А женщину всегда кормят и поят за то, что она отдается?!
А они говорят – в газетах... сам себя убил... Шутка. Это однофамилец. Это может быть брат. Башкиров никогда не говорил мне, что у него может быть брат, бандит. Бандитский промысел в Шан-Хае прибылен. Вы все врете, собаки, китайчата! Башкиров мне еще должен... за поход в ресторан с тем, полковником, ну, с рыжим... тысячу юаней... это, конечно, копейки по нынешним временам, когда все так дорожает... но и то хлеб... и я зарабатываю его своим горбом... ха-ха-ха-ха, горбом!.. почему я вся не состою из одного горба, сделанного из чистого золота...

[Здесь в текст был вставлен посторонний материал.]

import Summits.QuantumFields.YangMills.Theorems.BalabanUVNodesN15KingModelTorusPlaneWaves
import HarnessLib

/-!
# BalabanUVNodes ∕ N15 — THE KING-MODEL RUNG (PART Ε-k): THE FREE DETERMINANT ON THE TORUS IN CLOSED FORM —
# `det(c(−Δ)+m²)_{Π_μℤ∕K_μ} = Π_{q∈Ω̂} (m² + cΣ_μ(2 − 2cos p′_μ(q)))`, `log det = Σ_q log lapSym(q)`, `|Ω|·log m² ≤ log det ≤ |Ω|·log(m² + 4c(d+1))`
# (Track A, DAG node N15 = NE2; FAN-OUT v1.1 §N15 s3 «KING-MODEL RUNG»; King (3.89) «ln N_k = −½ ln det» — the determinant half, for the fine free action; count-neutral)

HONEST FRAMING.  Count-neutral (cell `pub-ymgap`, seat `pub-ymgap-dag-n15-e` g40; `--supports stmt-QuantumFields-27366 --as helper` = K3⁸).
TEMPLATE LITERATURE: C. King, Commun. Math. Phys. **102** (1986) 649–677 [King1986], (2.6) p.652 and (3.89)–(3.93) pp.668–669 (the Gaussian normalisations `N_k` of the
effective actions, `ln N_k = −½ ln det` of the quadratic forms), (4.4) p.670 (the symbol of `c(−Δ)+m²`), (4.35) p.674 (plane waves); [Balaban1984PropagatorsI] (1.29) p.23
(the dual torus).  This lineage typed King's normalisations DETERMINANT-FREE (part Τ-b `…FreeRGGaussNorm`: «the tree has no multi-dimensional Gaussian-integral ∕ determinant
formula», «Gaussian normalisation = −½ log det … NOT derived»).  THIS FILE supplies the determinant of the FINE FREE ACTION `½⟨φ,(c(−Δ)+m²)φ⟩` on every torus in closed
form, by diagonalising King's `lapF` with the plane waves of part Ε-e (no Gaussian integral is evaluated here — the identification `N = (2π)^{|Ω|∕2}det^{−1∕2}` stays a door):
§1 `kingWaveMatrix K : Matrix (Tor K) (Tor K) ℂ`, `(x, q) ↦ e^{iq·x}` (the columns are the plane waves); ★ `lapF_map_mul_kingWaveMatrix` (`lapF·Φ = Φ·diag(lapSym)` — Ε-e's
`sum_lapF_mul_chi`); ★ `conjTranspose_kingWaveMatrix_mul` (`ΦᴴΦ = |Ω|·1` — character orthogonality `sum_chi`); `det_kingWaveMatrix_ne_zero`; §2 ★★★ **`det_lapF_eq_prod_lapSym`**:
`det(lapF K c m²) = Π_{q∈Ω̂} lapSym K c m² q` on EVERY torus `Ω = Π_μℤ∕K_μ`, every `c, m² ∈ ℝ` (a polynomial identity: no sign condition); §3 for `c ≥ 0`, `m² > 0`:
★★ **`det_lapF_pos`**, ★★ **`log_det_lapF`** (`log det = Σ_q log lapSym(q)` — the free energy of the fine free field is the plane-wave sum), ★★ **`log_det_lapF_bounds`**
(`|Ω|·log m² ≤ log det ≤ |Ω|·log(m² + 4c(d+1))`: extensive, volume-uniform bounds), ★ `freeEnergyDensity_bounds` (per site: `log m² ≤ |Ω|⁻¹log det ≤ log(m² + 4c(d+1))`).

PRIOR TREE ART (used, not restated): `King1986.EffectiveLaplacianSymbol` (`lapF`, `lapSym`, `lapSym_ge`), `B5Prop11Plancherel` (`chi`, `sum_chi`), `King1986.TorusBlockForm`
(`chi_mul_conj_chi_left`), part Ε-e (`sum_lapF_mul_chi`, `lapSym_le`).  NOT Bałaban's covariant objects; NOT a node discharge (N15 is booked through n15-a's knit, untouched);
nothing continuum-YM ∕ `ℝ⁴` ∕ OS ∕ Clay.  0 `sorry`; 1 `def` (`kingWaveMatrix`).

HONEST SCOPE.  Finite-dimensional linear algebra on every torus (any period vector, any `d`); §3 needs `c ≥ 0`, `m² > 0`.  The THERMODYNAMIC LIMIT of the free energy density
`|Ω|⁻¹Σ_q log lapSym(q) → (2π)^{−(d+1)}∫_{[−π,π]^{d+1}} log(m² + cΣ(2−2cos p_μ))dp` (a Riemann sum of a continuous function) and the Gaussian-integral identity
`𝒩(lapF) = (2π)^{|Ω|∕2}(det lapF)^{−1∕2}` are NOT proved here (doors).  Locators: [King1986] (2.6) p.652, (3.89)–(3.93) pp.668–669, (4.4) p.670, (4.35) p.674;
[Balaban1984PropagatorsI] (1.29) p.23.
-/

noncomputable section

open scoped BigOperators ComplexConjugate
open Finset Complex Matrix

namespace Summit.QuantumFields.YangMills.BalabanUVNodes.N15KingModelRung.TorusSpectral

open Literature.MathematicalPhysics.QuantumFieldTheory.Balaban1983to89.B5Prop11Plancherel (Tor chi sum_chi)
open Literature.MathematicalPhysics.QuantumFieldTheory.King1986.Torus

variable {d : ℕ} (K : Fin (d + 1) → ℕ) [hK : ∀ μ, NeZero (K μ)]

/-! ## §1 The plane-wave matrix diagonalises `c(−Δ)+m²` -/

/-- THE PLANE-WAVE MATRIX `Φ(x, q) = e^{iq·x}` of the torus `Π_μℤ∕K_μ` (columns = King's plane waves). [cite: King1986, (4.35) p.674; Balaban1984PropagatorsI, (1.29) p.23] -/
def kingWaveMatrix : Matrix (Tor K) (Tor K) ℂ := fun x q => chi K q x

/-- ★ PLANE WAVES DIAGONALISE `c(−Δ)+m²`: `lapF·Φ = Φ·diag(lapSym)`. [cite: King1986, (4.4) p.670, (4.35) p.674] -/
theorem lapF_map_mul_kingWaveMatrix (c m2 : ℝ) :
    (lapF K c m2).map ((↑) : ℝ → ℂ) * kingWaveMatrix K = kingWaveMatrix K * Matrix.diagonal fun q => (lapSym K c m2 q : ℂ) := by
  ext x q
  rw [Matrix.mul_apply, Matrix.mul_diagonal]
  have h := sum_lapF_mul_chi K c m2 q x 0
  simp only [sub_zero] at h
  simpa [kingWaveMatrix, Matrix.map_apply, mul_comm] using h

/-- ★ CHARACTER ORTHOGONALITY AS A MATRIX IDENTITY: `ΦᴴΦ = |Ω|·1`. [cite: King1986, (4.35) p.674; Balaban1984PropagatorsI, (1.29) p.23] -/
theorem conjTranspose_kingWaveMatrix_mul :
    (kingWaveMatrix K)ᴴ * kingWaveMatrix K = (Fintype.card (Tor K) : ℂ) • (1 : Matrix (Tor K) (Tor K) ℂ) := by
  ext q q'
  rw [Matrix.mul_apply, Matrix.smul_apply, Matrix.one_apply, smul_eq_mul]
  have e : ∀ x : Tor K, (kingWaveMatrix K)ᴴ q x * kingWaveMatrix K x q' = chi K (q' - q) x := fun x => by
    rw [Matrix.conjTranspose_apply, kingWaveMatrix, kingWaveMatrix, Complex.star_def, mul_comm, chi_mul_conj_chi_left]
  simp_rw [e]
  rw [sum_chi K (q' - q)]
  by_cases h : q = q'
  · subst h; simp
  · rw [if_neg (fun h' => h (sub_eq_zero.mp h').symm), if_neg h, mul_zero]

/-- the plane-wave matrix is invertible: `det Φ ≠ 0` (`|det Φ|² = |Ω|^{|Ω|}`). [folklore] -/
theorem det_kingWaveMatrix_ne_zero : (kingWaveMatrix K).det ≠ 0 := by
  intro h0
  have h := congrArg Matrix.det (conjTranspose_kingWaveMatrix_mul K)
  rw [Matrix.det_mul, h0, mul_zero, Matrix.det_smul, Matrix.det_one, mul_one] at h
  have hcard : (Fintype.card (Tor K) : ℂ) ≠ 0 := by exact_mod_cast Fintype.card_ne_zero
  exact pow_ne_zero _ hcard h.symm

/-! ## §2 The determinant in closed form -/

/-- ★★★ **THE FREE DETERMINANT ON THE TORUS**: `det(c(−Δ)+m²) = Π_{q∈Ω̂} (m² + cΣ_μ(2 − 2cos p′_μ(q)))` on every torus `Π_μℤ∕K_μ`, for all real `c, m²` (the eigenvalues of the
circulant `lapF` are the symbol values). [cite: King1986, (3.89) p.668, (4.4) p.670, (4.35) p.674; Balaban1984PropagatorsI, (1.29) p.23] -/
theorem det_lapF_eq_prod_lapSym (c m2 : ℝ) : (lapF K c m2).det = ∏ q : Tor K, lapSym K c m2 q := by
  have hΦ := det_kingWaveMatrix_ne_zero K
  have h := congrArg Matrix.det (lapF_map_mul_kingWaveMatrix K c m2)
  rw [Matrix.det_mul, Matrix.det_mul, Matrix.det_diagonal, mul_comm] at h
  have hc : ((lapF K c m2).map ((↑) : ℝ → ℂ)).det = ∏ q : Tor K, (lapSym K c m2 q : ℂ) := mul_left_cancel₀ hΦ h
  have hmap : (((lapF K c m2).det : ℝ) : ℂ) = ((lapF K c m2).map ((↑) : ℝ → ℂ)).det := RingHom.map_det Complex.ofRealHom (lapF K c m2)
  apply Complex.ofReal_injective
  rw [hmap, hc]
  push_cast
  rfl

/-! ## §3 Positivity, the free energy as a plane-wave sum, and volume-uniform bounds -/

variable {c m2 : ℝ}

/-- ★★ `det(c(−Δ)+m²) > 0` (`c ≥ 0`, `m² > 0`). [cite: King1986, (4.4) p.670] -/
theorem det_lapF_pos (hc : 0 ≤ c) (hm : 0 < m2) : 0 < (lapF K c m2).det := by
  rw [det_lapF_eq_prod_lapSym]
  exact Finset.prod_pos fun q _ => lt_of_lt_of_le hm (lapSym_ge K c m2 hc q)

/-- ★★ **THE FREE ENERGY IS THE PLANE-WAVE SUM**: `log det(c(−Δ)+m²) = Σ_{q∈Ω̂} log lapSym(q)`. [cite: King1986, (3.89) p.668, (4.4) p.670, (4.35) p.674] -/
theorem log_det_lapF (hc : 0 ≤ c) (hm : 0 < m2) : Real.log (lapF K c m2).det = ∑ q : Tor K, Real.log (lapSym K c m2 q) := by
  rw [det_lapF_eq_prod_lapSym, Real.log_prod]
  exact fun q _ => (lt_of_lt_of_le hm (lapSym_ge K c m2 hc q)).ne'

/-- ★★ **EXTENSIVE, VOLUME-UNIFORM BOUNDS**: `|Ω|·log m² ≤ log det(c(−Δ)+m²) ≤ |Ω|·log(m² + 4c(d+1))` (`m² ≤ lapSym ≤ m² + 4c(d+1)`). [cite: King1986, (3.89)–(3.93) pp.668–669, (4.4) p.670] -/
theorem log_det_lapF_bounds (hc : 0 ≤ c) (hm : 0 < m2) :
    (Fintype.card (Tor K) : ℝ) * Real.log m2 ≤ Real.log (lapF K c m2).det ∧
      Real.log (lapF K c m2).det ≤ (Fintype.card (Tor K) : ℝ) * Real.log (m2 + 4 * c * (d + 1)) := by
  rw [log_det_lapF K hc hm]
  constructor
  · calc (Fintype.card (Tor K) : ℝ) * Real.log m2 = ∑ _q : Tor K, Real.log m2 := by rw [Finset.sum_const, Finset.card_univ, nsmul_eq_mul]
      _ ≤ ∑ q : Tor K, Real.log (lapSym K c m2 q) := Finset.sum_le_sum fun q _ => Real.log_le_log hm (lapSym_ge K c m2 hc q)
  · calc ∑ q : Tor K, Real.log (lapSym K c m2 q) ≤ ∑ _q : Tor K, Real.log (m2 + 4 * c * (d + 1)) :=
          Finset.sum_le_sum fun q _ => Real.log_le_log (lt_of_lt_of_le hm (lapSym_ge K c m2 hc q)) (lapSym_le K hc m2 q)
      _ = (Fintype.card (Tor K) : ℝ) * Real.log (m2 + 4 * c * (d + 1)) := by rw [Finset.sum_const, Finset.card_univ, nsmul_eq_mul]

/-- ★ **THE FREE ENERGY DENSITY IS BOUNDED UNIFORMLY IN THE VOLUME**: `log m² ≤ |Ω|⁻¹·log det(c(−Δ)+m²) ≤ log(m² + 4c(d+1))` on every torus. [cite: King1986, (3.89)–(3.93) pp.668–669] -/
theorem freeEnergyDensity_bounds (hc : 0 ≤ c) (hm : 0 < m2) :
    Real.log m2 ≤ (Fintype.card (Tor K) : ℝ)⁻¹ * Real.log (lapF K c m2).det ∧
      (Fintype.card (Tor K) : ℝ)⁻¹ * Real.log (lapF K c m2).det ≤ Real.log (m2 + 4 * c * (d + 1)) := by
  have hcard : (0 : ℝ) < Fintype.card (Tor K) := by exact_mod_cast Fintype.card_pos
  obtain ⟨h1, h2⟩ := log_det_lapF_bounds K hc hm
  constructor
  · rw [le_inv_mul_iff₀ hcard]; exact h1
  · rw [inv_mul_le_iff₀ hcard]; exact h2

end Summit.QuantumFields.YangMills.BalabanUVNodes.N15KingModelRung.TorusSpectral

end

Еще затяжка... еще одна. Как сладко. Как дурманно. Вот так и вся жизнь пройдет, вся жизнь, как это дивный, сладко-горький дым, струящийся все вверх и вверх, надо мной, вокруг меня... обнимающий меня, как возлюбленный... как ты, как ты, далекий, забытый любимый мой...
– Ты! Проснись!
Лязг мечей. Звон наручников.
Девушка, спящая на циновке в красивом шелковом кимоно, подобравшая от холода – на нее не накинули ни жалкой тряпицы, ни одеяла – колени к подбородку, пошевелилась и открыла глаза.